Garcia traveled to Paris to study civil engineering, graduating in 1906 as the first Dominican to do so. He returned to La Vega and in 1908 married Luisa Teresa Fernandez Perez. He built several buildings, among them the first theater of La Vega.

== Polyplane ==
Between 1906 and 1911 Garcia created the design for his own airplane, taking inspirations from the original Wright Flyer to Alberto Santos Dumont’s 14bis and the Voisin and Bleriot biplanes. He called his design the ‘Poliplano’, or ‘Polyplane’ in English, meaning multi-wings due to its three wings.

Garcia attempted to create interest in his design and its potentials with the Dominican government, convincing them to back his project and clearing a landing strip in the Sabana de Ponton area of La Vega on 17 January 1911.

He acquired partial funding and traveled to Long Island, placing an order for the construction of the Poliplano according to his specifications with the American Aeroplane Supply House, a Long Island airplane manufacturer specializing in Bleriot monoplanes. Construction began on 4 February 1911 using equipment and parts used for the Bleriot planes.

In July of the same year he began taking flying lessons with the instructor James Lester Weeks and also engaged Weeks as the aviation instructor for the Dominican army. Attempts were made to persuade Garcia to remove the ‘poly’ part of the plane and recognize it as a monoplane. He seemed to have rejected the name change as it is continually referred to as a 'Poliplano'.

By August 1911 the manufacturers ran into trouble with Garcia's design, possibly due to a miscalculation in the weight of the Roberts engine. Construction was put on hold and Garcia returned to Santo Domingo.

Back in La Vega Garcia helped organize the La Vega Center of Aviation with the purpose of opening a flight school once the Polyplane arrived on the island and so kick start the Dominican flight industry.

Garcia returned to Long Island in January 1912. Construction had continued and the plane was completed on February 20, 1912. Its specifications are registered as the Garcia Polyplane, 6-cylinder, 75-horsepower Roberts motor with a Gibson propeller. The first flight attempts on the Nassau Boulevard Aerodrome seem to have been a failure.
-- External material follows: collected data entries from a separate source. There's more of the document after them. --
/-- Sub-Levi configuration for the `(42 | 55)` cell: a `Θ`-algebra of type `(21 | 34)` whose non-zero raising ranks are all `8` is impossible (`L⁺` of type `(13 | 8)` is full and a lift with `i = 1` has `j ∈ {7}`, killed in `L⁻` (type `(8 | 26)`)). [cite: Ribet1983, Thm. 3] [cite: Gordon1997, Thm. 6.3 (3)]
[cite: Deligne1982HodgeCycles, I §3 Prop. 3.4, 3.6] [cite: GoodmanWallachGTM255, §4.1.1] -/
theorem UnitaryFortyTwoFiftyFive.subTwentyOneThirtyFour_rank8 [FiniteDimensional ℂ W] {𝔊 : Submodule ℂ (Module.End ℂ W)}
    (hbr : ∀ Y ∈ 𝔊, ∀ Z ∈ 𝔊, Y * Z - Z * Y ∈ 𝔊)
    (hirr : ∀ U : Submodule ℂ W, (∀ A ∈ 𝔊, ∀ u ∈ U, A u ∈ U) → U = ⊥ ∨ U = ⊤)
    {Θ : Module.End ℂ W} (hΘ : Θ ∈ 𝔊) (hΘΘ : Θ * Θ = 1)
    {P Q : Submodule ℂ W} (hP : ∀ x, x ∈ P ↔ Θ x = x) (hQ : ∀ x, x ∈ Q ↔ Θ x = -x)
    (hP21 : Module.finrank ℂ P = 21) (hQ34 : Module.finrank ℂ Q = 34)
    {s : W → W → ℂ} (hadd : ∀ x y z, s (x + y) z = s x z + s y z)
    (hsmul : ∀ (c : ℂ) (x y : W), s (c • x) y = c * s x y) (hsymm : ∀ x y, s y x = starRingEnd ℂ (s x y))
    (hPQ : ∀ p ∈ P, ∀ q ∈ Q, s p q = 0) (hdefP : ∀ p ∈ P, s p p = 0 → p = 0) (hdefQ : ∀ q ∈ Q, s q q = 0 → q = 0)
    (hadj : ∀ X ∈ 𝔊, ∃ Y ∈ 𝔊, ∀ x y, s (X x) y = s x (Y y))
    (hS : ∀ B' ∈ 𝔊, Θ * B' = B' → B' * Θ = -B' →
      Module.finrank ℂ (LinearMap.range B') = 0 ∨ Module.finrank ℂ (LinearMap.range B') = 8)
    {B : Module.End ℂ W} (hB : B ∈ 𝔊) (hΘB : Θ * B = B) (hBΘ : B * Θ = -B)
    (hr : Module.finrank ℂ (LinearMap.range B) = 8) : False := by
  classical
  have hsU : ∀ U : Submodule ℂ W, ∀ x y z : U, s ((x + y : U) : W) z = s (x : W) z + s (y : W) z :=
    fun U x y z => by simp only [Submodule.coe_add, hadd]
  have hsmU : ∀ U : Submodule ℂ W, ∀ (c : ℂ) (x y : U), s ((c • x : U) : W) y = c * s (x : W) y :=
    fun U c x y => by simp only [Submodule.coe_smul, hsmul]
  have hno1 : ∀ B' ∈ 𝔊, Θ * B' = B' → B' * Θ = -B' → Module.finrank ℂ (LinearMap.range B') ≠ 1 := by
    intro B' hB' hΘB' hB'Θ h1
    rcases hS B' hB' hΘB' hB'Θ with h | h <;> omega
  have hmin : ∀ Y ∈ 𝔊, Θ * Y = Y → Y * Θ = -Y → Y ≠ 0 → 8 ≤ Module.finrank ℂ (LinearMap.range Y) := by
    intro Y hY hΘY hYΘ hY0
    have h0 : Module.finrank ℂ (LinearMap.range Y) ≠ 0 := fun h =>
      hY0 (LinearMap.range_eq_bot.1 (Submodule.finrank_eq_zero.1 h))
    rcases hS Y hY hΘY hYΘ with h | h <;> omega
  have hmin' : ∀ Z ∈ 𝔊, Θ * Z = Z → Z * Θ = -Z → Z ≠ 0 → Module.finrank ℂ (LinearMap.range B) ≤ Module.finrank ℂ (LinearMap.range Z) := by
    rw [hr]; exact hmin
  obtain ⟨ι, Um, Up, PU, QU, Lm, ιm, Pm, Qm, Lp, ιp, Pp, Qp, hιmem, hιι, hιΘ, hιs, hUm, hUp, hfinUm, hfinUp,
    hPM, hQM, hPU, hQU, hrangeP, hPUP, hQUQ, hfinQM, hfinPU, hfinQU, hLm, hLp,
    hιmapply, hPmmem, hQmmem, hbrLm, hirrLm, hιmmem, hιmιm, hPm, hQm, hfinPm, hfinQm, hPmQm, hdefPm, hdefQm, hadjLm,
    hιpapply, hPpmem, hQpmem, hbrLp, hirrLp, hιpmem, hιpιp, hPp, hQp, hfinPp, hfinQp, hPpQp, hdefPp, hdefQp, hadjLp,
    hsplit⟩ :=
    UnitaryLeviSetup.exists_levi_pair hbr hirr hΘ hΘΘ hP hQ hadd hsymm hPQ hdefP hdefQ hadj hB hΘB hBΘ
  have hdich : ∀ X ∈ 𝔊, Θ * X = X → X * Θ = -X → X * ι = ι * X →
      Module.finrank ℂ (Up.map X) + Module.finrank ℂ (Um.map X) ≤ Module.finrank ℂ (LinearMap.range B) ∨
        (8 ≤ Module.finrank ℂ (Up.map X) ∧ 8 ≤ Module.finrank ℂ (Um.map X)) := fun X hX hΘX hXΘ hXc =>
    UnitaryLeviSetup.profile_dichotomy hbr hΘΘ hP hQ hadd hsymm hPQ hdefP hdefQ hadj hmin hB hΘB hBΘ hιι hιΘ hιs hUm hUp
      hPM hQM hQU hfinQU hrangeP hX hΘX hXΘ hXc
  have hfinQU' := hfinQU
  rw [hr] at hfinQM hfinPU hfinQU hfinPm hfinQm hfinPp hfinQp hsplit hdich
  rw [hQ34] at hfinQM hfinQm hfinUm
  rw [hP21] at hfinPU hfinPp hfinUp
  have hcm : ∀ Z : Module.End ℂ W, Z * ι = ι * Z → ∀ x ∈ Um, Z x ∈ Um := fun Z hZ x hx =>
    (hUm _).2 (by rw [← Module.End.mul_apply, ← hZ, Module.End.mul_apply, (hUm x).1 hx, map_neg])
  have hcp : ∀ Z : Module.End ℂ W, Z * ι = ι * Z → ∀ x ∈ Up, Z x ∈ Up := fun Z hZ x hx =>
    (hUp _).2 (by rw [← Module.End.mul_apply, ← hZ, Module.End.mul_apply, (hUp x).1 hx])
  have hfullm_of : Lm = ⊤ → False := fun h =>
    UnitaryLeviSetup.false_of_full_larger hbr hΘΘ hno1 hιι hιΘ hUm hUp (by omega) (by omega) hPM hQM (by omega)
      (by omega) hLm h
  have hkillm7 : ∀ X ∈ 𝔊, Θ * X = X → X * Θ = -X → X * ι = ι * X → Module.finrank ℂ (Um.map X) ≠ 7 := by
    intro X hX hΘX hXΘ hXc h7
    obtain ⟨hxmem, hιmx, hxιm, hxrk⟩ := UnitaryLeviSetup.restrict_mem hcm hLm hιmapply X hX hΘX hXΘ hXc
    rw [h7] at hxrk
    refine hfullm_of (UnitaryDoubleLevi.eq_top_of_raise_of_core hbrLm hirrLm hιmmem hιmιm hPm hQm
      (s := fun v w : Um => s (v : W) w) (hsU Um) (fun v w => hsymm v w) hPmQm hdefPm hdefQm hadjLm hxmem hιmx hxιm
      (by rw [hxrk]; omega) (by omega) (by omega)
      fun U' 𝔩' ι' P' Q' hbr𝔩' hirr𝔩' hι' hι'ι' hP' hQ' hfinP' hfinQ' hP'Q' hdefP' hdefQ' hadj𝔩' => ?_)
    rw [hxrk] at hfinP' hfinQ'
    exact UnitarySeven.eq_top_of_smul hbr𝔩' hirr𝔩' hι' hι'ι' hP' hQ' hfinP' (by omega) (s := fun x y : U' => s ((x : Um) : W) y) (fun x y z => by simp only [Submodule.coe_add, hadd]) (fun c x y => by simp only [Submodule.coe_smul, hsmul]) (fun x y => hsymm _ _) hP'Q' hdefP' hdefQ' hadj𝔩'
  have hLptop : Lp = ⊤ :=
    UnitaryThirteen.eq_top_of_smul hbrLp hirrLp hιpmem hιpιp hPp hQp (by omega) (by omega) (s := fun x y : Up => s (x : W) y) (fun x y z => by simp only [Submodule.coe_add, hadd]) (fun c x y => by simp only [Submodule.coe_smul, hsmul]) (fun x y => hsymm _ _) hPpQp hdefPp hdefQp hadjLp
  obtain ⟨T1, hιT1, hT1ι, hT1r⟩ := UnitaryRaisingSpace.exists_raise_finrank_range_eq hιpιp hPp hQp (k := 1)
    (by omega) (by omega)
  obtain ⟨X1, hX1, hΘX1, hX1Θ, hX1c, hX1Up⟩ := UnitaryLeviSetup.exists_lift hbr hΘ hΘΘ hcp hιΘ hLp hιpapply T1
    (by rw [hLptop]; exact Submodule.mem_top) hιT1 hT1ι
  rw [hT1r] at hX1Up
  obtain ⟨hs1, hi1, hi1', hj1, hj1'⟩ := hsplit X1 hΘX1 hX1Θ hX1c
  have hrk1 := hS X1 hX1 hΘX1 hX1Θ
  have hd1 := hdich X1 hX1 hΘX1 hX1Θ hX1c
  rw [hs1] at hrk1
  rw [hX1Up] at hrk1 hd1
  have hk_hkillm7 := hkillm7 X1 hX1 hΘX1 hX1Θ hX1c
  omega

/-- Sub-Levi configuration for the `(42 | 55)` cell: a `Θ`-algebra of type `(20 | 22)` whose non-zero raising ranks are all `11` is impossible (`L⁺` of type `(9 | 11)` is full; two pencils (lifts with `i = 1`, `i = 2`)). [cite: Ribet1983, Thm. 3] [cite: Gordon1997, Thm. 6.3 (3)]
[cite: Deligne1982HodgeCycles, I §3 Prop. 3.4, 3.6] [cite: GoodmanWallachGTM255, §4.1.1] -/
theorem UnitaryFortyTwoFiftyFive.subTwentyTwentyTwo_rank11 [FiniteDimensional ℂ W] {𝔊 : Submodule ℂ (Module.End ℂ W)}
    (hbr : ∀ Y ∈ 𝔊, ∀ Z ∈ 𝔊, Y * Z - Z * Y ∈ 𝔊)
    (hirr : ∀ U : Submodule ℂ W, (∀ A ∈ 𝔊, ∀ u ∈ U, A u ∈ U) → U = ⊥ ∨ U = ⊤)
    {Θ : Module.End ℂ W} (hΘ : Θ ∈ 𝔊) (hΘΘ : Θ * Θ = 1)
    {P Q : Submodule ℂ W} (hP : ∀ x, x ∈ P ↔ Θ x = x) (hQ : ∀ x, x ∈ Q ↔ Θ x = -x)
    (hP20 : Module.finrank ℂ P = 20) (hQ22 : Module.finrank ℂ Q = 22)
    {s : W → W → ℂ} (hadd : ∀ x y z, s (x + y) z = s x z + s y z)
    (hsmul : ∀ (c : ℂ) (x y : W), s (c • x) y = c * s x y) (hsymm : ∀ x y, s y x = starRingEnd ℂ (s x y))
    (hPQ : ∀ p ∈ P, ∀ q ∈ Q, s p q = 0) (hdefP : ∀ p ∈ P, s p p = 0 → p = 0) (hdefQ : ∀ q ∈ Q, s q q = 0 → q = 0)
    (hadj : ∀ X ∈ 𝔊, ∃ Y ∈ 𝔊, ∀ x y, s (X x) y = s x (Y y))
    (hS : ∀ B' ∈ 𝔊, Θ * B' = B' → B' * Θ = -B' →
      Module.finrank ℂ (LinearMap.range B') = 0 ∨ Module.finrank ℂ (LinearMap.range B') = 11)
    {B : Module.End ℂ W} (hB : B ∈ 𝔊) (hΘB : Θ * B = B) (hBΘ : B * Θ = -B)
    (hr : Module.finrank ℂ (LinearMap.range B) = 11) : False := by
  classical
  have hsU : ∀ U : Submodule ℂ W, ∀ x y z : U, s ((x + y : U) : W) z = s (x : W) z + s (y : W) z :=
    fun U x y z => by simp only [Submodule.coe_add, hadd]
  have hsmU : ∀ U : Submodule ℂ W, ∀ (c : ℂ) (x y : U), s ((c • x : U) : W) y = c * s (x : W) y :=
    fun U c x y => by simp only [Submodule.coe_smul, hsmul]
  have hno1 : ∀ B' ∈ 𝔊, Θ * B' = B' → B' * Θ = -B' → Module.finrank ℂ (LinearMap.range B') ≠ 1 := by
    intro B' hB' hΘB' hB'Θ h1
    rcases hS B' hB' hΘB' hB'Θ with h | h <;> omega
  have hmin : ∀ Y ∈ 𝔊, Θ * Y = Y → Y * Θ = -Y → Y ≠ 0 → 11 ≤ Module.finrank ℂ (LinearMap.range Y) := by
    intro Y hY hΘY hYΘ hY0
    have h0 : Module.finrank ℂ (LinearMap.range Y) ≠ 0 := fun h =>
      hY0 (LinearMap.range_eq_bot.1 (Submodule.finrank_eq_zero.1 h))
    rcases hS Y hY hΘY hYΘ with h | h <;> omega
  have hmin' : ∀ Z ∈ 𝔊, Θ * Z = Z → Z * Θ = -Z → Z ≠ 0 → Module.finrank ℂ (LinearMap.range B) ≤ Module.finrank ℂ (LinearMap.range Z) := by
    rw [hr]; exact hmin
  obtain ⟨ι, Um, Up, PU, QU, Lm, ιm, Pm, Qm, Lp, ιp, Pp, Qp, hιmem, hιι, hιΘ, hιs, hUm, hUp, hfinUm, hfinUp,
    hPM, hQM, hPU, hQU, hrangeP, hPUP, hQUQ, hfinQM, hfinPU, hfinQU, hLm, hLp,
    hιmapply, hPmmem, hQmmem, hbrLm, hirrLm, hιmmem, hιmιm, hPm, hQm, hfinPm, hfinQm, hPmQm, hdefPm, hdefQm, hadjLm,
    hιpapply, hPpmem, hQpmem, hbrLp, hirrLp, hιpmem, hιpιp, hPp, hQp, hfinPp, hfinQp, hPpQp, hdefPp, hdefQp, hadjLp,
    hsplit⟩ :=
    UnitaryLeviSetup.exists_levi_pair hbr hirr hΘ hΘΘ hP hQ hadd hsymm hPQ hdefP hdefQ hadj hB hΘB hBΘ
  have hdich : ∀ X ∈ 𝔊, Θ * X = X → X * Θ = -X → X * ι = ι * X →
      Module.finrank ℂ (Up.map X) + Module.finrank ℂ (Um.map X) ≤ Module.finrank ℂ (LinearMap.range B) ∨
        (11 ≤ Module.finrank ℂ (Up.map X) ∧ 11 ≤ Module.finrank ℂ (Um.map X)) := fun X hX hΘX hXΘ hXc =>
    UnitaryLeviSetup.profile_dichotomy hbr hΘΘ hP hQ hadd hsymm hPQ hdefP hdefQ hadj hmin hB hΘB hBΘ hιι hιΘ hιs hUm hUp
      hPM hQM hQU hfinQU hrangeP hX hΘX hXΘ hXc
  have hfinQU' := hfinQU
  rw [hr] at hfinQM hfinPU hfinQU hfinPm hfinQm hfinPp hfinQp hsplit hdich
  rw [hQ22] at hfinQM hfinQm hfinUm
  rw [hP20] at hfinPU hfinPp hfinUp
  have hcm : ∀ Z : Module.End ℂ W, Z * ι = ι * Z → ∀ x ∈ Um, Z x ∈ Um := fun Z hZ x hx =>
    (hUm _).2 (by rw [← Module.End.mul_apply, ← hZ, Module.End.mul_apply, (hUm x).1 hx, map_neg])
  have hcp : ∀ Z : Module.End ℂ W, Z * ι = ι * Z → ∀ x ∈ Up, Z x ∈ Up := fun Z hZ x hx =>
    (hUp _).2 (by rw [← Module.End.mul_apply, ← hZ, Module.End.mul_apply, (hUp x).1 hx])
  have hfullm_of : Lm = ⊤ → False := fun h =>
    UnitaryLeviSetup.false_of_full_larger hbr hΘΘ hno1 hιι hιΘ hUm hUp (by omega) (by omega) hPM hQM (by omega)
      (by omega) hLm h
  have hLptop : Lp = ⊤ :=
    UnitaryEleven.eq_top_of_smul' hbrLp hirrLp hιpmem hιpιp hPp hQp (by omega) (by omega) (s := fun x y : Up => s (x : W) y) (fun x y z => by simp only [Submodule.coe_add, hadd]) (fun c x y => by simp only [Submodule.coe_smul, hsmul]) (fun x y => hsymm _ _) hPpQp hdefPp hdefQp hadjLp
  obtain ⟨T1, hιT1, hT1ι, hT1r⟩ := UnitaryRaisingSpace.exists_raise_finrank_range_eq hιpιp hPp hQp (k := 1)
    (by omega) (by omega)
  obtain ⟨X1, hX1, hΘX1, hX1Θ, hX1c, hX1Up⟩ := UnitaryLeviSetup.exists_lift hbr hΘ hΘΘ hcp hιΘ hLp hιpapply T1
    (by rw [hLptop]; exact Submodule.mem_top) hιT1 hT1ι
  rw [hT1r] at hX1Up
  obtain ⟨hs1, hi1, hi1', hj1, hj1'⟩ := hsplit X1 hΘX1 hX1Θ hX1c
  have hrk1 := hS X1 hX1 hΘX1 hX1Θ
  have hd1 := hdich X1 hX1 hΘX1 hX1Θ hX1c
  rw [hs1] at hrk1
  rw [hX1Up] at hrk1 hd1
  obtain ⟨T2, hιT2, hT2ι, hT2r⟩ := UnitaryRaisingSpace.exists_raise_finrank_range_eq hιpιp hPp hQp (k := 2)
    (by omega) (by omega)
  obtain ⟨X2, hX2, hΘX2, hX2Θ, hX2c, hX2Up⟩ := UnitaryLeviSetup.exists_lift hbr hΘ hΘΘ hcp hιΘ hLp hιpapply T2
    (by rw [hLptop]; exact Submodule.mem_top) hιT2 hT2ι
  rw [hT2r] at hX2Up
  obtain ⟨hs2, hi2, hi2', hj2, hj2'⟩ := hsplit X2 hΘX2 hX2Θ hX2c
  have hrk2 := hS X2 hX2 hΘX2 hX2Θ
  have hd2 := hdich X2 hX2 hΘX2 hX2Θ hX2c
  rw [hs2] at hrk2
  rw [hX2Up] at hrk2 hd2
  have hprof : ∀ X ∈ 𝔊, Θ * X = X → X * Θ = -X → X * ι = ι * X →
      (Module.finrank ℂ (Up.map X) + Module.finrank ℂ (Um.map X) = 0 ∨
        Module.finrank ℂ (Up.map X) + Module.finrank ℂ (Um.map X) = 11) ∧ Module.finrank ℂ (Up.map X) ≤ 9 := by
    intro X hX hΘX hXΘ hXc
    obtain ⟨hs, hi, hi', hj, hj'⟩ := hsplit X hΘX hXΘ hXc

    have hrk := hS X hX hΘX hXΘ
    have hd := hdich X hX hΘX hXΘ hXc
    rw [hs] at hrk
    omega
  have hnotboth : ∀ X ∈ 𝔊, Θ * X = X → X * Θ = -X → X * ι = ι * X → ∀ X' ∈ 𝔊, Θ * X' = X' → X' * Θ = -X' →
      X' * ι = ι * X' → 11 < Module.finrank ℂ (Up.map X') + Module.finrank ℂ (Um.map X) → False := by
    intro X hX hΘX hXΘ hXc X' hX' hΘX' hX'Θ hX'c hgt
    obtain ⟨c, hc1, hc2⟩ := UnitaryGenericRank.exists_finrank_le_and_finrank_le (X'.restrict (hcp X' hX'c))
      (X.restrict (hcp X hXc)) (X.restrict (hcm X hXc)) (X'.restrict (hcm X' hX'c))
    obtain ⟨hX₁, hΘX₁, hX₁Θ, hX₁c⟩ := UnitaryLeviSetup.add_smul_raise X hX hΘX hXΘ hXc X' hX' hΘX' hX'Θ hX'c c
    have hi₁ := UnitaryLeviSetup.finrank_map_add_smul hcp X X' hXc hX'c c hX₁c
    have hj₁ := UnitaryLeviSetup.finrank_map_add_smul hcm X X' hXc hX'c c hX₁c
    rw [UnitaryLeviRank.finrank_range_restrict] at hc1 hc2
    have hp := hprof (X + c • X') hX₁ hΘX₁ hX₁Θ hX₁c
    rw [hi₁, hj₁] at hp
    omega
  exact hnotboth X1 hX1 hΘX1 hX1Θ hX1c X2 hX2 hΘX2 hX2Θ hX2c (by omega)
The pilot and flight engineer Fred Schneider who had worked with the Wright and Curtis planes, was quoted as saying that the design was to blame.

Disappointed, Garcia ordered the plane dismantled and shipped by boat to the Dominican Republic. Some Dominican news outlets falsely reported that the plane was destroyed in a fire, but this may be a misunderstanding stemming from a storm that ravaged the Nassau Boulevard Aerodrome on 24 February 1912, damaging a few planes and hangars.

== La Vega flight attempts ==
Back on the airstrip in Sabana del Ponton in La Vega, Garcia reassembled the plane himself. The reassembly was often falsely reported as the actual construction.

Using the knowledge he had acquired as a pilot, he attempted to correct the design errors, taking the plane on various test flights along the Ponton air strip.

In the Santiago newspaper El Progreso appeared an article by Rafael Sanchez Gil describing a test flight as:

[...]I myself have touched and have seen the device rising to a very high altitude... The most perfect balance I have seen him keep the device in the air was at the moments when Mr. García let it fall abandoned to its weight to show the slowness with which, in a given case and without the slightest bit of danger, a descent could be made, when for some reason the engine or any other part of the apparatus would deprive it of its initial impulse[...]

The same article shows that Garcia later approached the directors of the Aviation Center to recommend the dissolution of said organization. He wrote off the Polyplane as a financial loss. The plane is reported to have remained at the Sabana de Ponton landing strip where it rotted away.

== Death ==
Garcia died in 1916 after battling a high fever. He was 34 years of age, 10 days shy of his 35th birthday.

== Gyrocopter ==
In 1983 the son of Garcia, Tirso de Jesus García Fernandez, built and flew a gyrocopter called the Cabra Loca, the Mad Goat, from Puerto Rico to the Dominican Republic.